This one took me some time to digest, I admit. Snivelling rage gone and replaced by what? Lzzy Hale growing old, going pop and blues rock on me? For sure this is NOT what we expected from Halestorm for their newest, lengthily announced 2015 magic potion Into the Wild Life.
It looks like Halestorm tries to jump on to the mainstream train. Which would of course be much more alluring money-wise than anything else that the band could generate screaming about outside, off the beaten track. But then, they do this mainstream thing Halestorm style, which is reassuring. Meaning with a lot of energy and thumping about.
The change in style to the last album The Strange Case of… from their 2009 self-named record Halestorm was something I still could fathom easily. A softer side from Lzzy together with her usual rage. Cool. But on Into The Wild Life it kind of goes full-blown bluesy R’n’B, metal style on you. A more blues rock ’70s style of music, much less direct. Kind of reminds me of Alex Hepburn in a sense or the swagger of bands that were dominating the Hard Rock and Heavy Metal stages way back in time. But much more aggressive Lzzy in there of course than these guys would ever have mustered, true to her style. And what calmed me down was the parental advisory on the album cover. Not all lost, I thought – big laughter.
And then talking about ’70s: What the hell are these awful keyboard interludes doing in some of these tracks? Good grief! The one in What Sober Couldn’t Say just makes me grind my teeth. Some of that new style stuff has gone totally haywire and I don’t get it.
You have to wait a very long time to see some real old Lzzy appearing again – until Mayhem to be precise, with a friggin’ solo to top. The next one in this department is Apocalyptic (this one has a short, but stellar solo in it too). And the screamer I like it Heavy – the last, but for sure not the least. This last one put a smile on my face. Rough lyrics, scratchy hard rock and all – love it. Even the (somewhat debatable) gospel style end piece is well executed. Good one!
But the beginning is totally new in terms of trademark style! Mixing Hard Rock with more poppy, bluesy stuff. Again with the evil ’70s keyboard grinding in the background. Scream has good rhythm in there and is rocky to the point of getting interesting. I am the Fire and Amen are of the same vein, albeit we do see some of the old Lzzy peeking quickly around the corner. The song taking on steam towards the end, big time. Dear Daughter is the only track that is kind of softer reminiscent to the last album. It speaks about an imaginary daughter, spoken by a – what? – motherly presence.
Well, this is still Halestorm, but a much more mainstream by designe. Evil tongues could call it a whitewashed piece of music. Riff heavy, but very pop and blues rock of the R’n’B pork rib kind at times.

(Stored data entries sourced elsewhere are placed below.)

import Literature.NumberTheory.Automorphic.FuchsianMaassSelbergContinuation

/-!
# Complex conjugation of Eisenstein series and the norm of the truncated Eisenstein series ((6.27), (6.31))
(Iwaniec, *Spectral Methods of Automorphic Forms*, GSM 53, §6.3 (6.27) `\overline{Φ}(s) = Φ(s̄)`,
PDF p. 87; §6.4 (6.31), PDF p. 88)

Sixteenth brick of the general-`Γ` Eisenstein series (after `FuchsianMaassSelbergContinuation`).
PROVED, nothing vendored, no fact introduced:

1. (§1) conjugation: `E_∞(z, s̄) = \overline{E_∞(z, s)}`, `E_𝔞(z, s̄) = \overline{E_𝔞(z, s)}`
   (`eisInfty_conj`, `eisCusp_conj`), **(6.27) `φᵢⱼ(s̄) = \overline{φᵢⱼ(s)}`** (`eisScattering_conj`),
   `E(z|ψ̄) = \overline{E(z|ψ)}` (`incEis_conj`, `incEisCusp_conj`), the truncation profile and
   **`E^Y_𝔞(z, s̄) = \overline{E^Y_𝔞(z, s)}`** (`truncProfile_conj`, `eisTrunc_conj`, `Y ≥ 0`).
2. (§2) **(6.31) for `Re s > 1`** (finite volume group, complete system of inequivalent cusps,
   `s = σ + iv`, `v ≠ 0`, `Y ≥ 1`): the complex form `setIntegral_normSq_eisTrunc`
   (Maass–Selberg `maassSelberg_of_ne` at `(s, s̄)`, where `E^Y(s̄) = \overline{E^Y(s)}`), and the real form
   `maassSelberg_normSq`:
   `‖E^Y_𝔞ᵢ(·, s)‖² + (2σ-1)⁻¹ Y^{1-2σ} Σₖ |φᵢₖ(s)|² = (2σ-1)⁻¹ Y^{2σ-1} - v⁻¹ Im(φᵢᵢ(s) Y^{s̄-s})`
   (`Y^{s̄-s} = Y^{-2iv}`), exactly as printed. (The book uses (6.31) for `σ > 1/2` after the
   meromorphic continuation, to locate the poles of `Φ` — Theorem 6.9; here only `σ > 1`.)

## References
* [Iwaniec2002] H. Iwaniec, *Spectral Methods of Automorphic Forms*, 2nd ed., GSM 53, AMS 2002,
  (6.27), PDF p. 87; (6.31), PDF p. 88 (held copy `book:iwaniec2002-spectral-methods-automorphic-forms`).

Mathlib: `Complex.cpow_conj`, `Complex.arg_ofReal_of_nonneg`, `RCLike.conj_tsum`, `integral_conj`,
`integral_ofReal`, `Complex.mul_conj`, `Complex.add_conj`, `Complex.sub_conj`, `Complex.ofReal_cpow`.
Literature: `maassSelberg_of_ne` (`FuchsianMaassSelbergContinuation`); `eisTrunc`, `truncProfile`
(`FuchsianEisensteinTruncation`); `eisScattering` (`FuchsianEisensteinConstantTerm`); `incEis`, `incEisCusp`
(`FuchsianIncompleteEisenstein(Cusp)`); `eisInfty`, `eisCusp`, `eisTerm` (`FuchsianEisensteinSeries`);
`rowIm_nonneg` (`FuchsianGroupCusps`); `cuspMeanAt_apply` (`FuchsianCuspidalSubspace`).
-/

noncomputable section

namespace Literature.NumberTheory.Automorphic

open Matrix UpperHalfPlane
open scoped MatrixGroups ComplexConjugate

namespace Fuchsian

variable {Γ : Subgroup (GL (Fin 2) ℝ)} {h : ℕ} {𝔞 : Fin h → OnePoint ℝ} {σ : Fin h → SL(2, ℝ)}

/-! ## 1. Complex conjugation of Eisenstein series, constant terms and truncations -/

section Conj

open _root_.MeasureTheory _root_.Set _root_.Filter
open scoped _root_.Pointwise _root_.ENNReal _root_.Topology

/-- `t^{s̄} = \overline{t^s}` for real `t ≥ 0`. [folklore] -/
theorem ofReal_cpow_conj {t : ℝ} (ht : 0 ≤ t) (s : ℂ) : ((t : ℝ) : ℂ) ^ conj s = conj (((t : ℝ) : ℂ) ^ s) := by
  rw [Complex.cpow_conj _ _ (by rw [Complex.arg_ofReal_of_nonneg ht]; exact Real.pi_ne_zero.symm),
    Complex.conj_ofReal]

/-- `\overline{E_∞(z, s)} = E_∞(z, s̄)`. [cite: Iwaniec2002, (6.27), PDF p. 87] -/
theorem eisInfty_conj (z : ℍ) (s : ℂ) : eisInfty Γ z (conj s) = conj (eisInfty Γ z s) := by
  unfold eisInfty eisTerm
  rw [map_mul, RCLike.conj_tsum]
  congr 1
  · rw [map_div₀, map_one, map_ofNat]
  · exact tsum_congr fun r => ofReal_cpow_conj (rowIm_nonneg _ _) s

/-- `\overline{E_𝔞(z, s)} = E_𝔞(z, s̄)`. [cite: Iwaniec2002, (6.27), PDF p. 87] -/
theorem eisCusp_conj (σ' : SL(2, ℝ)) (z : ℍ) (s : ℂ) : eisCusp Γ σ' z (conj s) = conj (eisCusp Γ σ' z s) :=
  eisInfty_conj _ _

/-- The cusp mean commutes with conjugation. [folklore] -/
theorem cuspMeanAt_conj (σ' : SL(2, ℝ)) (G : ℍ → ℂ) (w : ℍ) :
    cuspMeanAt σ' (fun z => conj (G z)) w = conj (cuspMeanAt σ' G w) := by
  rw [cuspMeanAt_apply, cuspMeanAt_apply, intervalIntegral.integral_of_le zero_le_one,
    intervalIntegral.integral_of_le zero_le_one, integral_conj]

/-- **(6.27): `\overline{Φ}(s) = Φ(s̄)`** — `φᵢⱼ(s̄) = \overline{φᵢⱼ(s)}`. [cite: Iwaniec2002, (6.27), PDF p. 87] -/
theorem eisScattering_conj (i j : Fin h) (s : ℂ) :
    eisScattering Γ σ i j (conj s) = conj (eisScattering Γ σ i j s) := by
  unfold eisScattering
  rw [map_sub]
  congr 1
  · rw [← cuspMeanAt_conj]
    congr 1
    funext z
    exact eisCusp_conj (σ i) z s
  · split_ifs <;> simp

/-- `E(z|\overline{ψ}) = \overline{E(z|ψ)}`. [folklore] -/
theorem incEis_conj (ψ : ℝ → ℂ) (z : ℍ) : incEis Γ (fun t => conj (ψ t)) z = conj (incEis Γ ψ z) := by
  unfold incEis
  rw [map_mul, RCLike.conj_tsum]
  congr 1
  rw [map_div₀, map_one, map_ofNat]

/-- `E_𝔞(z|\overline{ψ}) = \overline{E_𝔞(z|ψ)}`. [folklore] -/
theorem incEisCusp_conj (σ' : SL(2, ℝ)) (ψ : ℝ → ℂ) (z : ℍ) :
    incEisCusp Γ σ' (fun t => conj (ψ t)) z = conj (incEisCusp Γ σ' ψ z) :=
  incEis_conj _ _

/-- The truncation profile at `s̄` is the conjugate profile (`Y ≥ 0`). [folklore] -/
theorem truncProfile_conj (i j : Fin h) (s : ℂ) {Y : ℝ} (hY : 0 ≤ Y) (t : ℝ) :
    truncProfile Γ σ i j (conj s) Y t = conj (truncProfile Γ σ i j s Y t) := by
  unfold truncProfile
  by_cases hYt : Y < t
  · have ht : 0 ≤ t := hY.trans hYt.le
    rw [if_pos hYt, if_pos hYt, map_add, map_mul, eisScattering_conj,
      show 1 - conj s = conj (1 - s) by rw [map_sub, map_one], ofReal_cpow_conj ht, ofReal_cpow_conj ht]
    congr 1
    split_ifs <;> simp
  · rw [if_neg hYt, if_neg hYt, map_zero]

/-- **`\overline{E^Y_𝔞(z, s)} = E^Y_𝔞(z, s̄)`** (`Y ≥ 0`). [cite: Iwaniec2002, (6.27) & (6.20), PDF p. 87] -/
theorem eisTrunc_conj (i : Fin h) (s : ℂ) {Y : ℝ} (hY : 0 ≤ Y) (z : ℍ) :
    eisTrunc Γ σ i (conj s) Y z = conj (eisTrunc Γ σ i s Y z) := by
  unfold eisTrunc
  rw [map_sub, map_sum, eisCusp_conj]
  congr 1
  refine Finset.sum_congr rfl fun j _ => ?_
  rw [← incEisCusp_conj]
  congr 1
  funext t
  exact truncProfile_conj i j s hY t

end Conj

/-! ## 2. The norm of the truncated Eisenstein series: (6.31) for `Re s > 1` -/

section NormSq

open _root_.MeasureTheory _root_.Set _root_.Filter
open scoped _root_.Pointwise _root_.ENNReal _root_.Topology

variable {F : Set ℍ}
variable (hΓ : Γ ≤ (Matrix.SpecialLinearGroup.toGL : SL(2, ℝ) →* GL (Fin 2) ℝ).range)
  (hneg : (-1 : GL (Fin 2) ℝ) ∈ Γ) (hd : IsDiscreteSubgroup Γ) (hF : IsHypFundamentalDomain Γ F)
  (hvol : volume F < ⊤)
  (hinfty : ∀ i, (Matrix.SpecialLinearGroup.toGL (σ i) : GL (Fin 2) ℝ) • (OnePoint.infty : OnePoint ℝ) = 𝔞 i)
  (hper : ∀ i, (ConjAct.toConjAct (Matrix.SpecialLinearGroup.toGL (σ i) : GL (Fin 2) ℝ)⁻¹ • Γ).strictPeriods =
    AddSubgroup.zmultiples 1)
  (hineq : ∀ i j, ∀ γ ∈ Γ, γ • 𝔞 i = 𝔞 j → i = j)
  (hcomplete : ∀ c : OnePoint ℝ, IsCusp c Γ → ∃ i, ∃ γ ∈ Γ, γ • 𝔞 i = c)

include hΓ hneg hd hF hvol hinfty hper hineq hcomplete in
/-- **Maass–Selberg at `(s, s̄)` as a complex identity**: for `Re s > 1`, `Im s ≠ 0`, `Y ≥ 1`,
`∫_F |E^Y_𝔞ᵢ(z, s)|² dμ = Y^{s+s̄-1}/(s+s̄-1) + \overline{φᵢᵢ(s)} Y^{s-s̄}/(s-s̄) + φᵢᵢ(s) Y^{s̄-s}/(s̄-s) - (Σₖ |φᵢₖ(s)|²) Y^{1-s-s̄}/(s+s̄-1)`.
[cite: Iwaniec2002, (6.30)–(6.31), PDF p. 88] -/
theorem setIntegral_normSq_eisTrunc (i : Fin h) {s : ℂ} (hs : 1 < s.re) (hv : s.im ≠ 0) {Y : ℝ} (hY : 1 ≤ Y) :
    (((∫ z in F, ‖eisTrunc Γ σ i s Y z‖ ^ 2 : ℝ)) : ℂ) =
      ((Y : ℝ) : ℂ) ^ (s + conj s - 1) / (s + conj s - 1) +
        conj (eisScattering Γ σ i i s) * (((Y : ℝ) : ℂ) ^ (s - conj s) / (s - conj s)) +
        eisScattering Γ σ i i s * (((Y : ℝ) : ℂ) ^ (conj s - s) / (conj s - s)) -
        (((∑ k, ‖eisScattering Γ σ i k s‖ ^ 2 : ℝ)) : ℂ) * (((Y : ℝ) : ℂ) ^ (1 - s - conj s) / (s + conj s - 1)) := by
  have hY0 : 0 ≤ Y := by linarith
  have hs' : 1 < (conj s).re := by simpa using hs
  have hne : s ≠ conj s := by
    intro h0
    have := congrArg Complex.im h0
    simp at this
    exact hv (by linarith)
  have hm := maassSelberg_of_ne hΓ hneg hd hF hvol hinfty hper hineq hcomplete i i hs hs' hne hY
  rw [if_pos rfl, one_mul, eisScattering_conj] at hm
  have hL : ∫ z in F, eisTrunc Γ σ i s Y z * eisTrunc Γ σ i (conj s) Y z =
      (((∫ z in F, ‖eisTrunc Γ σ i s Y z‖ ^ 2 : ℝ)) : ℂ) := by
    have e : (fun z => eisTrunc Γ σ i s Y z * eisTrunc Γ σ i (conj s) Y z) =
        fun z => (((‖eisTrunc Γ σ i s Y z‖ ^ 2 : ℝ)) : ℂ) := by
      funext z
      rw [eisTrunc_conj i s hY0 z, Complex.mul_conj, Complex.normSq_eq_norm_sq]
    rw [e]
    exact integral_ofReal
  have hS : ∑ k, eisScattering Γ σ i k s * eisScattering Γ σ i k (conj s) =
      (((∑ k, ‖eisScattering Γ σ i k s‖ ^ 2 : ℝ)) : ℂ) := by
    push_cast
    refine Finset.sum_congr rfl fun k _ => ?_
    rw [eisScattering_conj, Complex.mul_conj, Complex.normSq_eq_norm_sq]; push_cast; ring
  rw [hL, hS] at hm
  exact hm

include hΓ hneg hd hF hvol hinfty hper hineq hcomplete in
/-- **Iwaniec (6.31) for `Re s > 1`**: with `s = σ + iv`, `v ≠ 0`, `Y ≥ 1`,
`‖E^Y_𝔞ᵢ(·, s)‖² + (2σ-1)⁻¹ Y^{1-2σ} Σₖ |φᵢₖ(s)|² = (2σ-1)⁻¹ Y^{2σ-1} - v⁻¹ Im(φᵢᵢ(s) Y^{-2iv})`
(here `Y^{s̄ - s} = Y^{-2iv}`). [cite: Iwaniec2002, (6.31), PDF p. 88] -/
theorem maassSelberg_normSq (i : Fin h) {s : ℂ} (hs : 1 < s.re) (hv : s.im ≠ 0) {Y : ℝ} (hY : 1 ≤ Y) :
    (∫ z in F, ‖eisTrunc Γ σ i s Y z‖ ^ 2) + (2 * s.re - 1)⁻¹ * Y ^ (1 - 2 * s.re) * ∑ k, ‖eisScattering Γ σ i k s‖ ^ 2 =
      (2 * s.re - 1)⁻¹ * Y ^ (2 * s.re - 1) -
        (s.im)⁻¹ * (eisScattering Γ σ i i s * ((Y : ℝ) : ℂ) ^ (conj s - s)).im := by
  have hY0 : 0 < Y := by linarith
  have h := setIntegral_normSq_eisTrunc hΓ hneg hd hF hvol hinfty hper hineq hcomplete i hs hv hY
  -- the exponents and denominators
  have e1 : s + conj s - 1 = (((2 * s.re - 1 : ℝ)) : ℂ) := by
    rw [Complex.add_conj]; push_cast; ring
  have e4 : 1 - s - conj s = (((1 - 2 * s.re : ℝ)) : ℂ) := by
    rw [show 1 - s - conj s = 1 - (s + conj s) by ring, Complex.add_conj]; push_cast; ring
  have e2 : s - conj s = (((2 * s.im : ℝ)) : ℂ) * Complex.I := Complex.sub_conj s
  set w : ℂ := eisScattering Γ σ i i s * ((Y : ℝ) : ℂ) ^ (conj s - s) with hw
  set T₃ : ℂ := eisScattering Γ σ i i s * (((Y : ℝ) : ℂ) ^ (conj s - s) / (conj s - s)) with hT₃
  have hT₂ : conj (eisScattering Γ σ i i s) * (((Y : ℝ) : ℂ) ^ (s - conj s) / (s - conj s)) = conj T₃ := by
    rw [hT₃, map_mul, map_div₀, ← ofReal_cpow_conj hY0.le, map_sub, Complex.conj_conj]
  have hv2 : (((2 * s.im : ℝ)) : ℂ) ≠ 0 := by exact_mod_cast (mul_ne_zero two_ne_zero hv)
  have hT₃' : T₃ = Complex.I * w / (((2 * s.im : ℝ)) : ℂ) := by
    rw [hT₃, hw, show conj s - s = -(s - conj s) by ring, e2]
    field_simp
    ring_nf
    rw [Complex.I_sq]; ring
  have hre : T₃.re = -w.im / (2 * s.im) := by
    rw [hT₃', Complex.div_ofReal_re, Complex.mul_re, Complex.I_re, Complex.I_im]; ring
  have h23 : conj T₃ + T₃ = (((-w.im / s.im : ℝ)) : ℂ) := by
    rw [add_comm, Complex.add_conj, hre]
    congr 1; field_simp
  rw [hT₂, e1, e4, add_assoc, h23] at h
  rw [← Complex.ofReal_cpow hY0.le, ← Complex.ofReal_cpow hY0.le] at h
  have h' : ∫ z in F, ‖eisTrunc Γ σ i s Y z‖ ^ 2 =
      Y ^ (2 * s.re - 1) / (2 * s.re - 1) + -w.im / s.im -
        (∑ k, ‖eisScattering Γ σ i k s‖ ^ 2) * (Y ^ (1 - 2 * s.re) / (2 * s.re - 1)) := by
    exact_mod_cast h
  rw [h']
  ring

end NormSq

end Fuchsian

end Literature.NumberTheory.Automorphic

end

Into The Wild Life is also the most interesting one in terms of flavors and tastes of different kinds. Friends of the old style are gonna hate this one with a capital H. And I am not sure that the band is quite certain where this all goes. But by and large it is a well-rounded album – even if I would call it more of an experimental record than anything else. Scratchy, noisy and with some of the old stuff still included.
One of the main setbacks of Into the Wild Life is indeed that it is banking on old, very old values. We all kind of heard those variations before, whilst the band tried to give their tune the sound and feel of something typical Halestorm. Admittedly, other bands do this too, but they steal better and adapt it to their styles more convincingly. Still a good album, though, which I am gonna continue to listen to. Ways to go on this new road you are traveling now, guys. But tons of potential still available!